Nella vita, qualche volta, è meglio «essere fessi»: una frase che potrebbe stare in bocca a chiunque. Ma Fabrizi l'aveva pronunciata con un accento, un'inflessione di più, con la consapevolezza esatta di tutto quello che costa, e di quello che vale, qualche volta, «essere fessi». Essere fessi, qualche volta, è un bene, un dono superiore a tutti gli altri, ma non solo: è una realtà superiore a tutte le altre. Essere fessi, qualche volta, è essere poeti.
Avrei dovuto sospettarlo, dunque. Avrei dovuto prevedere, fin da allora, che presto o tardi Fabrizi avrebbe messo insieme la sua brava raccolta di sonetti romaneschi, nel solco di quella tradizione che attraverso Trilussa, e Pascarella, risale fino al Belli. E avrei dovuto anche prevedere l'argomento ossessivo della raccolta, che si presenta come un «elogio» insieme povero e rinascimentale, ma, modernamente, esaltato e iperbolico della pastasciutta: il cibo, appunto, della tradizionale povertà e fame italiana.

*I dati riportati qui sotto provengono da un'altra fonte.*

import Summits.QuantumFields.YangMills.Theorems.BalabanUVNodesN15TwoSpacingGluingCurvedKnitGradientCap
import Summits.QuantumFields.YangMills.Theorems.BalabanUVNodesN15CovariantLandauPropagatorPair
import Summits.QuantumFields.YangMills.Theorems.BalabanUVNodesN15TwoSpacingGluingCurvedKnitCovariantAveragingDefectRows
import Summits.QuantumFields.YangMills.Theorems.BalabanUVNodesN15TwoSpacingGluingCurvedKnitSmallFieldGradient
import Summits.QuantumFields.YangMills.Theorems.BalabanUVNodesN15BackgroundV1MeanGaugeLetters
import HarnessLib
/-!
# N15 = NE2 — dag-n15-a g33, PROGRAMME (P-R)₄ «ALL FOUR ENTRIES OF (3.42) FOR THE (P-R) FAMILY», (R3): THE FLAT JET COMPONENTS `∇_j ∘ X_r` OF THE COARSE (P-R) GLUED PROPAGATOR —
# Bałaban's WHOLE covariant summand `P = N_L ⊗ 1 − N_V^Q − N_V^R` live — ARE BLOCK-LOCAL, rate-capped, the Landau letter's coarse one-grid row DISPLAYED (n15-c∕194 `sfq_jet_cvGlued_spec`'s
# text at `P_r`, over (R1) `one_jet_cvGlued_spec_cap`)
# (dag-n15-a g33, (R3); node N15 = NE2; `--supports stmt-QuantumFields-27366 --as helper`, count-neutral; one theorem; imports (R1), (t2) F2, n15-c∕194's parents)

WHY.  The covariant-gradient entries 1–2 of (3.42) for a glued family need the one-grid letter «`∇_j ∘ G` is block-local» (dag-n15-a FILE 144 ∕ n15-c∕195's input n15-c∕194).  For the (P-R)
family — the propagator `X_r` of n15-c∕207a `sfqrEntry0`, (t2) F2 `sfqr_cvGlued_pair_spec` — the summand carries the Landau perturbation `N_V^R` (n15-c∕201), whose rows come with their own
rate ([Balaban1985BackgroundPropagators] (3.49)); FILE 142 asks its `N_V` rows at its own existential rate, hence (R1)'s cap.  THIS FILE = n15-c∕194's statement and proof text at
`P := N_L ⊗ 1 − N_V^Q − N_V^R`, `N_V := N_V^Q + N_V^R`, over (R1): the `N_V^Q` rows discharged as in 194 (187b), the `N_V^R` row DISPLAYED as ONE coarse global row at the cap rate `δ_e`
(207b's `hG` coarse row at the index, `ρ_R = c_R·r_A`) and fed into FILE 142's near ∕ far cut-off rows by sandwiching (cut-offs bounded by one) — (t2) F2's device, letter for letter.

THE RESULT ★★ `sfqr_jet_cvGlued_spec (hδe)`: `∃ δ ≤ δ_e, w₀, R₀, θ₀, R₁, B > 0`, for every index (`k ≥ 1`, `L^m ≥ w₀`), refinement `r`, jet index `j = ±μ`, trace-form coordinates, skew `A′`
in FILE 130's C² window at scale `r_A ≤ 1`, Landau letter `ρ_R ≥ 0` with `S(1+|J⊕J|) + R₁(K+K₁) + ρ_R ≤ R₀`, `R₁(K+K₁) + ρ_R ≤ θ₀`, transporter sizes `K, K₁ ≤ 1`, and the coarse Landau row
`N_V^R(e^{ηĀ′}) ≤ ρ_R e^{−δ_e d}`: `∇_j ∘ X_r(A′) ≤ B e^{−δ d}` blockwise (coarse grid).  Sequel: (R4) the two-grid η-defect of the jets over (R2), (R6) the covariant-gradient entries.

HONEST FRAMING ∕ LIMITS.  MODEL operator ∕ class ∕ carriers of dag-n15-c (doubled-torus cover, global small-field gauge `U = e^{ηĀ′}`, `Q(U)` = main term (125) of [B7] (124), flat jets
`fgrad`∕`bgrad`, crude constants); the Landau row is a HYPOTHESIS (n15-c∕217–220 reduce it to primitive flat rows); NOT [Balaban1985BackgroundPropagators] Thm 3.1 ∕ (3.42) as printed and
no estimate of Bałaban's; NE2⁺ NOT PRINTED here; N15 of record untouched (DISCHARGED AS CONSUMED, p687738) — no re-pin, no count moved; K3⁸ OPEN; one finite 𝕋⁴ at fixed ε per index — NOT
infinite volume ∕ OS ∕ mass gap ∕ Clay.  `set_option maxHeartbeats 1600000 in` = 194's budget.  Restate-immune (no Theses import).
-/

noncomputable section

open scoped BigOperators Matrix

namespace Summit.QuantumFields.YangMills.BalabanUVNodes.N15.Gluing

open Literature.MathematicalPhysics.QuantumFieldTheory.Balaban1983to89
open Literature.MathematicalPhysics.QuantumFieldTheory.Balaban1983to89.B11SectG (BlockNorm HasMaj)
open Literature.MathematicalPhysics.QuantumFieldTheory.Balaban1983to89.B6Prop26Gluing (mulOp mulOp_apply)
open Literature.MathematicalPhysics.QuantumFieldTheory.Balaban1983to89.B6UnitTorusCarrier (unitTorusGeo unitTorusGeo_dist unitTorusGeo_dist_nonneg)
open Literature.MathematicalPhysics.QuantumFieldTheory.King1986.Torus (blockOf)
open Literature.Barriers.QuantumFields (traceForm)
open Literature.MathematicalPhysics.QuantumFieldTheory.Balaban1983to89.Beta.AveragingCorrectionJets (adCLM)
open Summit.QuantumFields.YangMills.BalabanUVNodes.N15.BackgroundLayer (covLapM tCoefA tCoefC gavgM gaugeLetters_of_mean fgrad bgrad)
open Summit.QuantumFields.YangMills.BalabanUVNodes.N15.VectorPiece (bshiftEquiv kingPrV kingPrV_bshiftEquiv_pow fibre_conn_kingPrV bshiftEquiv_comm)
open Summit.QuantumFields.YangMills.BalabanUVNodes.N15.MatrixSpecies (mmulOp coordMat basisConst basisConst_nonneg liftBlk liftMap liftEquiv)
open Summit.QuantumFields.YangMills.BalabanUVNodes.N15.TwoGrid (chiCube abs_chiCube_le_one)
open Summit.QuantumFields.YangMills.BalabanUVNodes.N15.CurvedSpecies (gaugePair expTrField curvCoefC_one curvCoefA_one twoSidedLetters_curvCoef_one_of_meanGauge
  coordMat_adCLM_transpose_eq_neg_of_conjTranspose)
open Summit.QuantumFields.YangMills.BalabanUVNodes.N15.CovAvg (hasMaj_nvQ)
open Literature.NumberTheory.Sieve.SquarefreeSums (exp_sub_one_le_two_mul)

variable {d : ℕ}

section Jet

open scoped Matrix.Norms.L2Operator

variable {L : ℕ} [NeZero L]
import Summits.RiemannHypothesis.RiemannHypothesis.Theorems.JensenPolynomialsXiDeltaLowerBL
import Literature.NumberTheory.LFunctions.XiLadderTailInputs
import Summits.RiemannHypothesis.RiemannHypothesis.Theses.JensenPolynomials

/-!
# Route `JensenPolynomials`, support item `XiDeltaLower052` (effective S-T5) PROVED: `δ(M) = 2MΔ(M)² ≥ 13/25` for every
`M ≥ 10⁴`, zero-free, by ONE Brascamp–Lieb cell (RH-FREE proof-of-data; cell rh-jensen, HUMAN RULING D-0040)

DESIGN (engine seat rh-jensen-eng-5, ET3.md §5; exact identity checked by rh-jensen-theory g7 `two_mul_deltaSq_mul`): with
`ν = ν_{2M} ∝ u^{2M}Φ(u)du`, `U = u⁻²`, `ρ_M := M_{2M−4}M_{2M}/M_{2M−2}² = E_ν[U²]/E_ν[U]²` and the moment dictionary
`γ(M−2)γ(M)/γ(M−1)² = ((2M−3)/(2M−1))·ρ_M` (`xiTaylorCoeff_window_ratio`; `γ(n) = 64·4ⁿn!/(2n)!·M_{2n}`), one has
`δ(M) = M(1 − γ(M−2)γ(M)/γ(M−1)²)`. Part 1 (`xiMoment_mul_le_sq_of_bl`) bounds `ρ_M(1 − c) ≤ 1`; this file supplies THE CELL:
a critical point `a ≥ 1.69` of `W_{2M−4}` (`exists_xi_mode_ge`; `e^{6.76} < 870`), the cut `u₀ = a − 1/10` with
`4(2M) ≤ 16πu₀²e^{4u₀}` (`four_mul_le_curvature_at_cut`: upper envelope `−Φ′/Φ ≤ 4πe^{4u} − 9` at the mode, `e^{−2/5} ≥ 0.6703`,
`(a − 1/10)² ≥ 1.4959a`) and the left mass `ν_{2M−4}(u < u₀) ≤ 1/40` (`leftMass_cut_le` from `xi_leftMass_le`, window `1/40`:
the exponent is `≤ 0` and `200/R ≤ 1/40` since `e^{4a} ≥ 287`), whence `c ≤ 9/(20M)`, `ρ_M ≤ 20M/(20M − 9)` and
`δ(M) ≥ (M(22M + 9))/((2M−1)(20M−9))·… ≥ 13/25` (`two_mul_gorttwDeltaSq_ge`; the final polynomial inequality is
`30k² + 839k + 1441 ≥ 0`). MEASURED (eng-5, two γ-lineages): `δ(10⁴) = 0.7449…`, increasing; this proof certifies `≥ 0.52`
with the floor `ρ_M − 1 ≤ 9/(20M − 9)` (truth `≈ 0.255/M` at `10⁴`).

ITEM CLOSER: `xiDeltaLower052_item : Theses.JensenPolynomials.XiDeltaLower052`. Axioms standard; import closure zero-free
and height-free. WHAT THIS IS NOT: a statement about ratios of three consecutive Taylor coefficients of `ξ`; nothing here
bears on the zeros of `ζ`. References: Brascamp–Lieb 1976 Thm 4.1 [BrascampLieb1976]; Csordas–Norfolk–Varga 1986
[CsordasNorfolkVarga1986]; GORZ 2019 Thm 7 [GORZPNAS2019]; Griffin et al. 2022 (GORTTW) (2.2) [GriffinEtAl2022].
-/

noncomputable section
-- D-0017: `Summit.RiemannHypothesis.RiemannHypothesis.…` duplicates the namespace BY DESIGN (single-problem summit).
set_option linter.dupNamespace false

Non sono un critico. Ma se dovessi giudicare letterariamente la qualità del ricettario in versi di Fabrizi, oserei affermare che non risiede in quella vena ironica, caricaturale, o addirittura mostruosamente deformante e grottesca, messa in evidenza dall'autore nel risvolto del libro. No. Il meglio di Fabrizi non è in questa sottile, compiaciuta, autoironica e istrionica consapevolezza della propria «follia» gastronomica. Non è il Fabrizi invasato di pastasciutta a conquistarmi. Ammiro il suo talento, naturalmente. E, leggendo, non mi fermavo mai d'ammirare. Ma, intanto, andavo cercando tra i sughi, il basilico, i soffritti «d'ajo e ojo» e tutta la maccaromanìa, il mio Fabrizi, il Fabrizi di quella frase pronunciata per caso in piazza del Collegio Romano.
La mia fede è stata ripagata. Eccolo, il mio Fabrizi, a pagina 158, nel primo di due sonetti dedicati agli spaghetti alla poverella.
Ieri dar friggidere, ch'ho svotato pe' daje 'na sbrinata, c'è sortito un pezzo de guanciale rancichito, 'na crosta de formaggio smozzicato, 'na ciotola de strutto congelato, du' fette de presciutto inseccolito, un ciuffo de basilico appassito, e un pommidoro mezzo magagnato.
Voi buttavate tutto alla monnezza, ma io ch'ho combattuto cor bisogno ciò fatto «er sugo de la fanciullezza».
Un sugo cor sapore rancichetto, che m'ha portato indietro come un sogno ar tempo bello ch'ero poveretto.
Ho trascritto il sonetto, umilmente, nella sua interezza, dal principio alla fine, e non mi sento di aggiungere nessun commento. Come dell'amore, della poesia si può dire solo questo: che c'è, quando c'è.